Work to be completed
How many lines of the entries below contain the string "with"? State the number alone.

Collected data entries
/-! ### Mean square of a masked smoothed sum -/

/-- **Mean square of a MASKED smoothed sum** (`meanSquare_smoothedSum_le` with a set `S` of
indices): `∫_{−T}^{T} |Σ_{n∈S} c_a(n) n^{−σ₀−it} e^{−n/X}|² dt ≤ C (T · τ_S + X^{2−2σ₁+2ε})`,
`τ_S = Σ_{n ∈ S} n^{−(2σ₁−2ε)}`, uniformly in `|a| ≤ 1`, `σ₀ ≥ σ₁`, `X, T ≥ 1`.
[cite: MontgomeryVaughan1974, Corollary 3] -/
theorem meanSquare_maskedSum_le {σ₁ ε : ℝ} (hε : 0 < ε) (hσε : 1 / 2 + ε < σ₁) (hσ₁ : σ₁ < 1) :
    ∃ C : ℝ, 0 < C ∧ ∀ (S : Set ℕ) (a : ClassGroup (𝓞 K) → ℂ), (∀ C, ‖a C‖ ≤ 1) →
      ∀ (σ₀ X T : ℝ), σ₁ ≤ σ₀ → 1 ≤ X → 1 ≤ T →
      ∫ t in (-T)..T, ‖∑' n : ℕ, S.indicator (fun n ↦ classCoeff K a n *
          (n : ℂ) ^ (-((σ₀ : ℂ) + t * I)) * (Real.exp (-(n / X)) : ℂ)) n‖ ^ 2 ≤
        C * (T * (∑' n : ℕ, S.indicator (fun n ↦ (n : ℝ) ^ (-(2 * σ₁ - 2 * ε))) n) +
          X ^ (2 - 2 * σ₁ + 2 * ε)) := by
  classical
  obtain ⟨Cd, hCd1, hCd⟩ := exists_idealNormCount_le_rpow (K := K) hε
  have hCd0 : 0 < Cd := by linarith
  set p : ℝ := 2 * σ₁ - 2 * ε with hp
  have hp1 : 1 < p := by rw [hp]; linarith
  have hS₁sum : Summable fun n : ℕ ↦ (n : ℝ) ^ (-p) := Real.summable_nat_rpow.mpr (by linarith)
  set α : ℝ := 1 + 2 * ε - 2 * σ₁ with hα
  have hα1 : -1 < α := by rw [hα]; linarith
  have hα0 : α ≤ 0 := by rw [hα]; linarith
  set G : ℝ := 1 + Real.Gamma (α + 1) with hG
  have hG0 : 0 < G := by
    have := Real.Gamma_pos_of_pos (by linarith : 0 < α + 1); rw [hG]; linarith
  refine ⟨Cd ^ 2 * (25 + 65 * G), by positivity, fun S a ha σ₀ X T hσ₀ hX hT ↦ ?_⟩
  have hX0 : 0 < X := by linarith
  set τ : ℝ := ∑' n : ℕ, S.indicator (fun n ↦ (n : ℝ) ^ (-p)) n with hτ
  have hτsum : Summable fun n : ℕ ↦ S.indicator (fun n ↦ (n : ℝ) ^ (-p)) n :=
    hS₁sum.indicator S
  have hτ0 : 0 ≤ τ := tsum_nonneg fun n ↦ Set.indicator_nonneg (fun n _ ↦ by positivity) n
  -- the coefficients
  set c : ℕ → ℂ := fun n ↦ S.indicator (fun n ↦ classCoeff K a n * (n : ℂ) ^ (-(σ₀ : ℂ)) *
    (Real.exp (-(n / X)) : ℂ)) n with hc
  have hc0 : c 0 = 0 := by simp [hc, classCoeff_zero]
  have hcn : ∀ n : ℕ, n ≠ 0 → ‖c n‖ ≤
      S.indicator (fun _ ↦ (1 : ℝ)) n * (Cd * (n : ℝ) ^ (ε - σ₁) * Real.exp (-(n / X))) := by
    intro n hn
    have hnpos : 0 < (n : ℝ) := by exact_mod_cast Nat.pos_of_ne_zero hn
    have hn1 : (1 : ℝ) ≤ n := by exact_mod_cast Nat.pos_of_ne_zero hn
    by_cases hnS : n ∈ S
    · simp only [hc, Set.indicator_of_mem hnS, norm_mul, one_mul]
      rw [Complex.norm_natCast_cpow_of_pos (Nat.pos_of_ne_zero hn), Complex.norm_real,
        Real.norm_eq_abs, abs_of_pos (Real.exp_pos _)]
      simp only [Complex.neg_re, Complex.ofReal_re]
      have h1 : ‖classCoeff K a n‖ ≤ Cd * (n : ℝ) ^ ε := (norm_classCoeff_le ha n).trans (hCd n hn)
      have hsplit : (n : ℝ) ^ (ε - σ₀) = (n : ℝ) ^ ε * (n : ℝ) ^ (-σ₀) := by
        rw [sub_eq_add_neg, Real.rpow_add hnpos]
      calc ‖classCoeff K a n‖ * (n : ℝ) ^ (-σ₀) * Real.exp (-(n / X))
          ≤ (Cd * (n : ℝ) ^ ε) * (n : ℝ) ^ (-σ₀) * Real.exp (-(n / X)) := by gcongr
        _ = Cd * (n : ℝ) ^ (ε - σ₀) * Real.exp (-(n / X)) := by rw [hsplit]; ring
        _ ≤ Cd * (n : ℝ) ^ (ε - σ₁) * Real.exp (-(n / X)) := by gcongr
    · simp only [hc, Set.indicator_of_notMem hnS, norm_zero, zero_mul]; exact le_rfl
  have hexp_sum : ∀ κ : ℝ, 0 < κ → Summable fun n : ℕ ↦ Real.exp (-(n / κ)) := by
    intro κ hκ
    have := Real.summable_exp_nat_mul_iff.mpr (show -(1 / κ) < 0 by rw [neg_lt_zero]; positivity)
    refine this.congr fun n ↦ ?_
    congr 1; field_simp
  have hind1 : ∀ n, S.indicator (fun _ ↦ (1 : ℝ)) n ≤ 1 := fun n ↦
    Set.indicator_le_self' (fun _ _ ↦ zero_le_one) n
  have hind0 : ∀ n, 0 ≤ S.indicator (fun _ ↦ (1 : ℝ)) n := fun n ↦
    Set.indicator_nonneg (fun _ _ ↦ zero_le_one) n
  have hsum1 : Summable fun n : ℕ ↦ ‖c n‖ := by
    refine Summable.of_nonneg_of_le (fun n ↦ norm_nonneg _) (fun n ↦ ?_)
      ((hexp_sum X hX0).mul_left Cd)
    rcases eq_or_ne n 0 with rfl | hn
    · rw [hc0, norm_zero]; positivity
    · have hn1 : (1 : ℝ) ≤ n := by exact_mod_cast Nat.pos_of_ne_zero hn
      refine (hcn n hn).trans ?_
      have : (n : ℝ) ^ (ε - σ₁) ≤ 1 := Real.rpow_le_one_of_one_le_of_nonpos hn1 (by linarith)
      calc S.indicator (fun _ ↦ (1 : ℝ)) n * (Cd * (n : ℝ) ^ (ε - σ₁) * Real.exp (-(n / X)))
          ≤ 1 * (Cd * 1 * Real.exp (-(n / X))) := by gcongr; exact hind1 n
        _ = Cd * Real.exp (-(n / X)) := by ring
  have hsq : ∀ n : ℕ, n ≠ 0 → ‖c n‖ ^ 2 ≤
      S.indicator (fun _ ↦ (1 : ℝ)) n * (Cd ^ 2 * ((n : ℝ) ^ (-p) * Real.exp (-(n / (X / 2))))) := by
    intro n hn
    have hnpos : 0 < (n : ℝ) := by exact_mod_cast Nat.pos_of_ne_zero hn
    have h0 : 0 ≤ Cd * (n : ℝ) ^ (ε - σ₁) * Real.exp (-(n / X)) := by positivity
    have hind_sq : (S.indicator (fun _ ↦ (1 : ℝ)) n) ^ 2 = S.indicator (fun _ ↦ (1 : ℝ)) n := by
      by_cases hnS : n ∈ S <;> simp [hnS]
    calc ‖c n‖ ^ 2 ≤ (S.indicator (fun _ ↦ (1 : ℝ)) n * (Cd * (n : ℝ) ^ (ε - σ₁) * Real.exp (-(n / X)))) ^ 2 :=
          pow_le_pow_left₀ (norm_nonneg _) (hcn n hn) 2
      _ = S.indicator (fun _ ↦ (1 : ℝ)) n * (Cd ^ 2 * ((n : ℝ) ^ (-p) * Real.exp (-(n / (X / 2))))) := by
          have e1 : ((n : ℝ) ^ (ε - σ₁)) ^ 2 = (n : ℝ) ^ (-p) := by
            rw [← Real.rpow_natCast, ← Real.rpow_mul hnpos.le]; congr 1; rw [hp]; push_cast; ring
          have e2 : (Real.exp (-(n / X))) ^ 2 = Real.exp (-(n / (X / 2))) := by
            rw [← Real.exp_nat_mul]; congr 1; push_cast; field_simp
          rw [mul_pow, hind_sq, mul_pow, mul_pow, e1, e2]; ring
  have hsum2 : Summable fun n : ℕ ↦ (n : ℝ) * ‖c n‖ ^ 2 := by
    refine Summable.of_nonneg_of_le (fun n ↦ by positivity) (fun n ↦ ?_)
      ((hexp_sum (X / 2) (by positivity)).mul_left (Cd ^ 2))
    rcases eq_or_ne n 0 with rfl | hn
    · simp; positivity
    · have hnpos : 0 < (n : ℝ) := by exact_mod_cast Nat.pos_of_ne_zero hn
      have hn1 : (1 : ℝ) ≤ n := by exact_mod_cast Nat.pos_of_ne_zero hn
      calc (n : ℝ) * ‖c n‖ ^ 2
          ≤ (n : ℝ) * (S.indicator (fun _ ↦ (1 : ℝ)) n * (Cd ^ 2 * ((n : ℝ) ^ (-p) * Real.exp (-(n / (X / 2)))))) := by
            gcongr; exact hsq n hn
        _ ≤ (n : ℝ) * (1 * (Cd ^ 2 * ((n : ℝ) ^ (-p) * Real.exp (-(n / (X / 2)))))) := by
            gcongr; exact hind1 n
        _ = Cd ^ 2 * ((n : ℝ) ^ (1 - p) * Real.exp (-(n / (X / 2)))) := by
            rw [sub_eq_add_neg, Real.rpow_add hnpos, Real.rpow_one]; ring
        _ ≤ Cd ^ 2 * (1 * Real.exp (-(n / (X / 2)))) := by
            gcongr
            exact Real.rpow_le_one_of_one_le_of_nonpos hn1 (by linarith)
        _ = Cd ^ 2 * Real.exp (-(n / (X / 2))) := by ring
  -- the mean value theorem
  have hMVT := DirichletMVT.meanSquare_tsum_shift_le hsum1 hsum2 hc0 (W := T) (by linarith) 0
  rw [zero_sub, zero_add] at hMVT
  have hint_eq : ∀ t : ℝ, (∑' n : ℕ, S.indicator (fun n ↦ classCoeff K a n *
      (n : ℂ) ^ (-((σ₀ : ℂ) + t * I)) * (Real.exp (-(n / X)) : ℂ)) n) =
        ∑' n : ℕ, c n * (n : ℂ) ^ (-((t : ℂ) * I)) := by
    intro t
    refine tsum_congr fun n ↦ ?_
    by_cases hnS : n ∈ S
    · simp only [hc, Set.indicator_of_mem hnS]
      rcases eq_or_ne n 0 with rfl | hn
      · simp [classCoeff_zero]
      · have hn' : (n : ℂ) ≠ 0 := by exact_mod_cast hn
        rw [neg_add, Complex.cpow_add _ _ hn']
        ring
    · simp only [hc, Set.indicator_of_notMem hnS, zero_mul]
  simp_rw [hint_eq]
  refine hMVT.trans ?_
  -- bound the coefficient sum
  have hterm_le : ∀ n : ℕ, (5 * T + 20 + 65 * (n : ℝ)) * ‖c n‖ ^ 2 ≤
      Cd ^ 2 * ((5 * T + 20) * S.indicator (fun n ↦ (n : ℝ) ^ (-p)) n) +
        Cd ^ 2 * (65 * (if n = 0 then (0 : ℝ) else (n : ℝ) ^ α * Real.exp (-(n / (X / 2))))) := by
    intro n
    rcases eq_or_ne n 0 with rfl | hn
    · have hind : 0 ≤ S.indicator (fun n ↦ (n : ℝ) ^ (-p)) 0 :=
        Set.indicator_nonneg (fun n _ ↦ by positivity) 0
      have hT20 : 0 ≤ 5 * T + 20 := by linarith
      calc (5 * T + 20 + 65 * ((0 : ℕ) : ℝ)) * ‖c 0‖ ^ 2 = 0 := by rw [hc0, norm_zero]; ring
        _ ≤ _ := by
          rw [if_pos rfl, mul_zero, mul_zero, add_zero]
          exact mul_nonneg (sq_nonneg _) (mul_nonneg hT20 hind)
    · have hnpos : 0 < (n : ℝ) := by exact_mod_cast Nat.pos_of_ne_zero hn
      rw [if_neg hn]
      have h1 := hsq n hn
      have hexp1 : Real.exp (-(n / (X / 2))) ≤ 1 :=
        Real.exp_le_one_iff.mpr (by rw [neg_nonpos]; positivity)
      have hnp : (n : ℝ) * ((n : ℝ) ^ (-p) * Real.exp (-(n / (X / 2)))) =
          (n : ℝ) ^ α * Real.exp (-(n / (X / 2))) := by
        rw [← mul_assoc, ← Real.rpow_one_add' hnpos.le (by rw [hp]; linarith), hp, hα]
        congr 2; ring
      have hindp : S.indicator (fun _ ↦ (1 : ℝ)) n * (n : ℝ) ^ (-p) = S.indicator (fun n ↦ (n : ℝ) ^ (-p)) n := by
        by_cases hnS : n ∈ S <;> simp [hnS]
      calc (5 * T + 20 + 65 * (n : ℝ)) * ‖c n‖ ^ 2
          = (5 * T + 20) * ‖c n‖ ^ 2 + 65 * ((n : ℝ) * ‖c n‖ ^ 2) := by ring
        _ ≤ (5 * T + 20) * (S.indicator (fun _ ↦ (1 : ℝ)) n * (Cd ^ 2 * ((n : ℝ) ^ (-p) * Real.exp (-(n / (X / 2)))))) +
              65 * ((n : ℝ) * (S.indicator (fun _ ↦ (1 : ℝ)) n * (Cd ^ 2 * ((n : ℝ) ^ (-p) * Real.exp (-(n / (X / 2))))))) := by
            gcongr
        _ ≤ (5 * T + 20) * (S.indicator (fun _ ↦ (1 : ℝ)) n * (Cd ^ 2 * ((n : ℝ) ^ (-p) * 1))) +
              65 * ((n : ℝ) * (1 * (Cd ^ 2 * ((n : ℝ) ^ (-p) * Real.exp (-(n / (X / 2))))))) := by
            gcongr
            · exact hind0 n
            · exact hind1 n
        _ = Cd ^ 2 * ((5 * T + 20) * (S.indicator (fun _ ↦ (1 : ℝ)) n * (n : ℝ) ^ (-p))) +
              Cd ^ 2 * (65 * ((n : ℝ) * ((n : ℝ) ^ (-p) * Real.exp (-(n / (X / 2)))))) := by ring
        _ = _ := by rw [hindp, hnp]
  have hsumA : Summable fun n : ℕ ↦ Cd ^ 2 * ((5 * T + 20) * S.indicator (fun n ↦ (n : ℝ) ^ (-p)) n) :=
    (hτsum.mul_left (5 * T + 20)).mul_left (Cd ^ 2)
  have hB := ClassMeanSquare.tsum_rpow_mul_exp_neg_le hα1 hα0 (Y := X / 2) (by positivity)
  have hsumB0 : Summable fun n : ℕ ↦
      (if n = 0 then (0 : ℝ) else (n : ℝ) ^ α * Real.exp (-(n / (X / 2)))) := by
    refine Summable.of_nonneg_of_le (fun n ↦ ?_) (fun n ↦ ?_) (hexp_sum (X / 2) (by positivity))
    · split_ifs
      · exact le_rfl
      · positivity
    · split_ifs with hn
      · positivity
      · have hn1 : (1 : ℝ) ≤ n := by exact_mod_cast Nat.pos_of_ne_zero hn
        calc (n : ℝ) ^ α * Real.exp (-(n / (X / 2))) ≤ 1 * Real.exp (-(n / (X / 2))) := by
              gcongr; exact Real.rpow_le_one_of_one_le_of_nonpos hn1 hα0
          _ = _ := one_mul _
  have hsumB : Summable fun n : ℕ ↦ Cd ^ 2 *
      (65 * (if n = 0 then (0 : ℝ) else (n : ℝ) ^ α * Real.exp (-(n / (X / 2))))) :=
    (hsumB0.mul_left 65).mul_left (Cd ^ 2)
  have hlhs_sum : Summable fun n : ℕ ↦ (5 * T + 20 + 65 * (n : ℝ)) * ‖c n‖ ^ 2 := by
    refine Summable.of_nonneg_of_le (fun n ↦ by positivity) hterm_le (hsumA.add hsumB)
  calc ∑' n : ℕ, (5 * T + 20 + 65 * (n : ℝ)) * ‖c n‖ ^ 2
      ≤ ∑' n : ℕ, (Cd ^ 2 * ((5 * T + 20) * S.indicator (fun n ↦ (n : ℝ) ^ (-p)) n) +
          Cd ^ 2 * (65 * (if n = 0 then (0 : ℝ) else (n : ℝ) ^ α * Real.exp (-(n / (X / 2)))))) :=
        hlhs_sum.tsum_le_tsum hterm_le (hsumA.add hsumB)
    _ = Cd ^ 2 * ((5 * T + 20) * τ) + Cd ^ 2 * (65 *
          ∑' n : ℕ, (if n = 0 then (0 : ℝ) else (n : ℝ) ^ α * Real.exp (-(n / (X / 2))))) := by
        rw [hsumA.tsum_add hsumB, tsum_mul_left, tsum_mul_left, tsum_mul_left, tsum_mul_left, hτ]
    _ ≤ Cd ^ 2 * ((25 * T) * τ) + Cd ^ 2 * (65 * (G * X ^ (2 - 2 * σ₁ + 2 * ε))) := by
        gcongr
        · linarith
        · refine hB.trans ?_
          rw [hG, add_mul, one_mul]
          have hX2 : (X / 2) ^ (α + 1) ≤ X ^ (2 - 2 * σ₁ + 2 * ε) := by
            rw [show α + 1 = 2 - 2 * σ₁ + 2 * ε by rw [hα]; ring]
            exact Real.rpow_le_rpow (by positivity) (by linarith) (by linarith)
          have hX1 : (1 : ℝ) ≤ X ^ (2 - 2 * σ₁ + 2 * ε) := Real.one_le_rpow hX (by linarith)
          have := Real.Gamma_pos_of_pos (by linarith : 0 < α + 1)
          nlinarith
    _ = Cd ^ 2 * (25 + 65 * G) * (T * τ + X ^ (2 - 2 * σ₁ + 2 * ε)) -
          (Cd ^ 2 * 65 * G * T * τ + Cd ^ 2 * 25 * X ^ (2 - 2 * σ₁ + 2 * ε)) := by ring
    _ ≤ Cd ^ 2 * (25 + 65 * G) * (T * τ + X ^ (2 - 2 * σ₁ + 2 * ε)) := by
        have h1 : 0 ≤ Cd ^ 2 * 65 * G * T * τ := by positivity
        have h2 : 0 ≤ Cd ^ 2 * 25 * X ^ (2 - 2 * σ₁ + 2 * ε) := by positivity
        linarith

The completed task
11